Reduce memory usage in the sieve

[haampie]

Currently, memory usage of the prime sieve increases linearly with the size of the interval [lo, hi], while the number of primes only grows asymptotically as (hi) / log (hi). Furthermore, L1 memory caching is not exploited.

By implementing a segmented sieve both problems can be addressed at once: lowering memory consumption and increasing speed (in C++ I noticed up to 10x 5x better performance).

The current algorithm is basically:

1. Discover prime numbers p less than √hi
2. Cross off multiples of p starting at p * p.
3. Collect all prime numbers in [√hi, hi]

The suggested procedure is:

1. Discover all prime numbers p less than √hi
2. Divide [√hi, hi] into fixed size segments / smaller intervals (fitting L1 cache)
3. Outer loop: iterate over each segment
   • Inner loop: cross off all multiples of all primes in the current segment
   • Collect all primes in the current segment

You only need to store one segment (constant memory allocation) in step 2/3 and if the segment fits in L1 cache it is extremely fast, since you're iterating over it multiple times when sieving.

For reference see http://primesieve.org/

[ararslan]

Would you be willing to submit a PR for this? cc @pabloferz, who I think is quite familiar with the sieve code.

[haampie]

I could definitely look into it, but I'll have to experiment with the (very cool) wheel-idea first.

One issue: primesmask is exported as well and returns a boolean array over the whole interval [lo, hi], so that function can clearly not benefit from memory reduction. It could still benefit from cache optimization, but right now I think it is not completely trivial to use the same segmented sieve code for both primes and primesmask.

Also, I think I should show some numbers, otherwise it's just speculation :p

[pabloferz]

I wanted to implement a segmented sieve once, the only problem is, AFAIK, that there is no native way in Julia to find L1 cache sizes for any system, of course there are a couple of packages that we could use, but I don't fancy the idea of depending on them (I'd like to keep Primes.jl lightweight on dependencies).

An option is to chose a fixed size that certainly fits on L1 cache for the architectures that julia supports, but that would miss some performance on systems with bigger L1 cache. And yeah, in this case primesmask and primes would probably need to rely on different implementations, though I believe there's a way of mixing the current approach with a segmented sieve (I haven't really thought about it).

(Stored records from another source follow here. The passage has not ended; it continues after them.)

import Summits.KontsevichZagierPeriods.Zeta5Search.Barrier.ConeGammaCuspPairGauge

/-!
# ζ(5) search — BARRIER: THE WALL-WEIGHTED OFF-CHAMBER BOUND — each inverted wall pays its own defect times its gap

HONEST FRAMING (cell `pub-zeta5`): systematic search; no irrationality claim unless kernel-certified. MODEL objects
under Brown–Zudilin's (28)+(30) accounting ([BZ22] = arXiv:2210.03391; (28) observed, not proved); nothing here is a
statement about `ζ(5)`, any `γ` of record, the cone's supremum (C2 OPEN) or the value / sign of the cusp slope, of any
wall defect bound or gauge at a named direction (DATA of the cell); S-E stays CONJECTURED; records in print UNMOVED.
Prover P2 g32, item «THE WALL-WEIGHTED GAUGE» (INBOX 2026-08-27), file (2): P2 g31's off-chamber error bound
(`ConeGammaCuspPeriodGauge`, ONE defect bound `Λ_F` for all 378 walls) sharpened wall by wall, in CLOSED FORM.

SETTING (as `cuspSlope_eq_lovasz_period`): all 28 forms of `a` positive, `T > 0` a period, junction data `M m`, `f m`
(`hf`), the period pattern function `F(A) = Σ_m f m (A ∩ M m)` (`hF`), rates `r_k(δ) = φ_k(δ)/h_k(a)`, a GENERIC reference
`δ₀` (rates `ρ₀` pairwise distinct) with its chamber functional `G_{δ₀}(δ) = Σ_k (F(P≤(k)) − F(P<(k)))·r_k(δ)`, and PER-WALL
DEFECT BOUNDS: `Λ k l ≥` every defect `F(S+k) + F(S+l) − F(S) − F(S+k+l)` (upper side) or `≥` minus every defect (lower
side), behind every prefix `S` — hypotheses `hdef`, one number per wall instead of one number for the period.
* **`cuspSlope_le_greedy_add_wallGauge`** — `σ(δ) ≤ G_{δ₀}(δ) + Σ_{ρ₀ k < ρ₀ l} Λ k l · max(r_k(δ) − r_l(δ), 0)`: off its
  chamber a chamber functional under-predicts the cusp slope by at most the sum, over the walls INVERTED between `δ₀` and
  `δ` (`k` before `l` for `δ₀`, after for `δ`), of (that wall's defect bound) × (its rate gap at `δ`) — the DC trick of
  P2 g31's file (7) with the WEIGHTED pair function `q(A) = −Σ_{k,l∈A} Λ k l` of file (1) in place of `−C(|A|,2)`, Edmonds'
  bound for the supermodular `F − q`, and `pairGauge_closed_form`; no chain in the statement (`exists_flip_chain` inside);
* **`greedy_sub_wallGauge_le_cuspSlope`** — the lower side with `−Λ k l ≤` every defect (`F + q` submodular);
* `cuspSlope_le_greedy_add_gauge_closed` / `greedy_sub_gauge_closed_le_cuspSlope` — P2 g31's two bounds (one `Λ` for all
  walls) in closed form: `|σ(δ) − G_{δ₀}(δ)| ≤ Λ · Σ_{inverted walls} |r_k(δ) − r_l(δ)|`;
* `wallGauge_eq_zero_of_refines`, **`exists_generic_wallBound_eq_cuspSlope`** — on the closed chamber of `δ₀` the gauge term
  vanishes and both bounds are the identity of file (1) of P2 g31; so for EVERY `δ` some generic reference predicts `σ(δ)`
  exactly with zero gauge (pointwise completeness of the wall-weighted certificate; file (3) turns it into finite CONE
  certificates).
DESK (DATA, `HOME/pub-zeta5-p2/g32/alg/wallgauge.py`, exact rationals on P2 g11's sealed machinery; per-wall bounds SAMPLED
over random prefixes, hence lower estimates of the true suprema): the weighted gauge is 0.7–9 % of P2 g31's global one on
random pairs (record / flag / argmax-120 / t*: median 7.5 / 6.2 / 3.4 / 0.75 %), 0 bound violations. NOT here: any `Λ`,
gauge or `σ` at a named direction; `γ`, C2, S-E, `ζ(5)`.
-/

noncomputable section

open Set MeasureTheory Finset
open scoped Topology

namespace Summit.KontsevichZagierPeriods.Zeta5Search.Barrier.ConeGamma

/-! ### The wall-weighted off-chamber bounds -/

/-- **THE WALL-WEIGHTED OFF-CHAMBER BOUND, UPPER SIDE.** With the data of `cuspSlope_eq_lovasz_period`, a generic
reference `δ₀` and per-wall bounds `Λ k l ≥` every defect of `F` at the wall `{k,l}` behind every prefix: for EVERY `δ`,
`cuspSlope a T δ ≤ Σ_k (F(P≤(k)) − F(P<(k)))·r_k(δ) + Σ_{ρ₀ k < ρ₀ l} Λ k l · max(r_k(δ) − r_l(δ), 0)`
(`r_k = φ_k/h_k(a)`, `ρ₀ = r(δ₀)`): only the walls inverted between `δ₀` and `δ` contribute, each its own defect bound times
its rate gap. -/
theorem cuspSlope_le_greedy_add_wallGauge {a : Dir} (hpos : ∀ k, 0 < h28 a k) {T : ℝ} (hT : 0 < T)
    (hper : ∀ k : Fin 28, ∃ z : ℤ, T * h28 a k = z)
    {M : ℕ → Finset (Fin 28)} {f : ℕ → Finset (Fin 28) → ℝ}
    (hf : ∀ m, m + 1 < (bkpts a T).card → ∀ Δ : Fin 8 → ℝ, (∀ k, |phiForm Δ k| < 1) →
      (∀ k, |phiForm Δ k| < wallDist a T) →
        (torusN (bkpt a T m • sParam a + Δ) : ℝ) = f m ((M m).filter fun k => 0 ≤ phiForm Δ k))
    {F : Finset (Fin 28) → ℝ} (hF : ∀ A, F A = ∑ m ∈ Finset.range ((bkpts a T).card - 1), f m (A ∩ M m))
    {Λ : Fin 28 → Fin 28 → ℝ}
    (hdef : ∀ S : Finset (Fin 28), ∀ k l : Fin 28, k ∉ S → l ∉ S → k ≠ l →
      F (insert k S) + F (insert l S) - F S - F (insert k (insert l S)) ≤ Λ k l)
    {δ₀ : Fin 8 → ℝ} (hgen : ∀ k l : Fin 28, k ≠ l → phiForm δ₀ k / h28 a k ≠ phiForm δ₀ l / h28 a l)
    (δ : Fin 8 → ℝ) :
    cuspSlope a T δ ≤
      ∑ k, (F (Finset.univ.filter fun l => phiForm δ₀ k / h28 a k ≤ phiForm δ₀ l / h28 a l) -
          F (Finset.univ.filter fun l => phiForm δ₀ k / h28 a k < phiForm δ₀ l / h28 a l)) *
        (phiForm δ k / h28 a k) +
      ∑ k, ∑ l, if phiForm δ₀ k / h28 a k < phiForm δ₀ l / h28 a l then
        Λ k l * max (phiForm δ k / h28 a k - phiForm δ l / h28 a l) 0 else 0 := by
  classical
  obtain ⟨ρ, hρ⟩ : ∃ ρ : Fin 28 → ℝ, ∀ k, ρ k = phiForm δ₀ k / h28 a k := ⟨_, fun _ => rfl⟩
  obtain ⟨r, hr⟩ : ∃ r : Fin 28 → ℝ, ∀ k, r k = phiForm δ k / h28 a k := ⟨_, fun _ => rfl⟩
  simp only [← hρ, ← hr] at hgen ⊢
  obtain ⟨n, d, hd0, hdn, hmono, hflip⟩ := exists_flip_chain hpos δ
  simp only [← hr] at hflip
  have hflip' : ∀ k, ∃ i ≤ n, d i = -(phiForm δ k / h28 a k) := fun k => by
    obtain ⟨i, -, hin, hdi⟩ := hflip k; exact ⟨i, hin.le, by rw [hdi, hr]⟩
  have hσ := cuspSlope_eq_lovasz_period hpos hT hper hf hF δ hd0 hdn (fun j hj => (hmono j hj).le) hflip'
  simp only [← hr] at hσ
  -- the weighted pair function of the reference order
  obtain ⟨q, hq⟩ : ∃ q : Finset (Fin 28) → ℝ, ∀ A, q A = -∑ k ∈ A, ∑ l ∈ A, if ρ k < ρ l then Λ k l else 0 :=
    ⟨_, fun _ => rfl⟩
  -- `F − q` is supermodular: its local defects are `m_F − Λ ≤ 0`
  have hsup : ∀ A B : Finset (Fin 28), A ⊆ Finset.univ → B ⊆ Finset.univ →
      (F A - q A) + (F B - q B) ≤ (F (A ∪ B) - q (A ∪ B)) + (F (A ∩ B) - q (A ∩ B)) :=
    supermodular_of_local_nonpos (M := Finset.univ) (f := fun X => F X - q X)
      fun S _ k _ l _ hkS hlS hkl => by
        have hq' := pairFun_local_defect hq hkS hlS hkl
        rcases lt_or_gt_of_ne (hgen k l hkl) with h | h
        · have h1 := hdef S k l hkS hlS hkl
          rw [if_pos h, if_neg (not_lt.mpr h.le), add_zero] at hq'
          linarith
        · have h1 := hdef S l k hlS hkS hkl.symm
          rw [Finset.insert_comm] at h1
          rw [if_neg (not_lt.mpr h.le), if_pos h, zero_add] at hq'
          linarith
  have key := lovasz_le_greedy_of_supermodular (M := Finset.univ) (ρ := ρ) (f := fun X => F X - q X)
    (fun k _ l _ hkl => hgen k l hkl) hsup (fun k => -r k) hmono (fun k _ => hflip k)
  simp only [neg_neg] at key
  have hgauge := pairGauge_closed_form hq hgen (fun k => -r k) hmono hflip
  simp only [neg_neg, neg_sub_neg] at hgauge
  -- split the two sides of `key` into their `F`- and `q`-parts
  have eL : ∑ k, (F (Finset.univ.filter fun l => ρ k ≤ ρ l) - q (Finset.univ.filter fun l => ρ k ≤ ρ l) -
        (F (Finset.univ.filter fun l => ρ k < ρ l) - q (Finset.univ.filter fun l => ρ k < ρ l))) * r k =
      ∑ k, (F (Finset.univ.filter fun l => ρ k ≤ ρ l) - F (Finset.univ.filter fun l => ρ k < ρ l)) * r k -
        ∑ k, (q (Finset.univ.filter fun l => ρ k ≤ ρ l) - q (Finset.univ.filter fun l => ρ k < ρ l)) * r k := by
    rw [← Finset.sum_sub_distrib]
    exact Finset.sum_congr rfl fun k _ => by ring
  have eR : ∑ i ∈ Finset.Ico 1 n, d i *
        (F (Finset.univ.filter fun k => -r k ≤ d i) - q (Finset.univ.filter fun k => -r k ≤ d i) -
          (F (Finset.univ.filter fun k => -r k ≤ d (i - 1)) - q (Finset.univ.filter fun k => -r k ≤ d (i - 1)))) =
      ∑ i ∈ Finset.Ico 1 n, d i *
          (F (Finset.univ.filter fun k => -r k ≤ d i) - F (Finset.univ.filter fun k => -r k ≤ d (i - 1))) -
        ∑ i ∈ Finset.Ico 1 n, d i *
          (q (Finset.univ.filter fun k => -r k ≤ d i) - q (Finset.univ.filter fun k => -r k ≤ d (i - 1))) := by
    rw [← Finset.sum_sub_distrib]
    exact Finset.sum_congr rfl fun i _ => by ring
  rw [eL, eR] at key
  rw [hσ]
  linarith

If you want to submit a PR, I can certainly have a look.

[haampie]

An optimistic (over)estimation of the cache size would still reduce cache misses with respect to the current implementation, but indeed it is messy to have a constant around. It would be interesting to see a cache-oblivious algorithm, but I doubt it exists.

One idea is to let the user decide the segment size and provide a reasonable default. Maybe a signature like

primes(lo, hi; segment_size = 32 * 1024)

[oscardssmith]

Is there a way to see if a package is installed, and use it if it exists?

[ararslan]

@oscardssmith No

[pabloferz]

@oscardssmith just for reference, that kind of question is better suited for a site like https://discourse.julialang.org/

[haampie]

Since this is the first issue I have ever opened related to Julia, I feel like I should close it at some point as well.

At the moment I have implemented an absolute monstrosity that unrolls the inner loop of the {2,3,5}-prime wheel sieve with @goto statements such that it removes 8 multiples of a prime per iteration. It's roughly 9x faster than the current Primes._primesmask function for n around 500_000. Probably I could generate this code from a macro.

The next step is to reduce the memory from O(n) to O(√n / log n) by saving just an O(1) chunk of memory that fits in L1 cache, and keeping an O(√n / log n) list of siever primes up to √n. I'm hoping that would also be 5x to 10x faster for large n...

Lastly with Julia 1.3 it should not be hard to make it multithreaded, right?

[haampie]

I've now implemented a cache-friendly version here: https://github.com/haampie/FastPrimeSieve.jl. It generates the unrolled sieving loop with macro's, which is kinda neat.

I'm getting a 12x speedup 🚀 for the prime-counting function for n = 1_000_000_000.

Last things are to see how to contribute it back to this package and consider multithreading.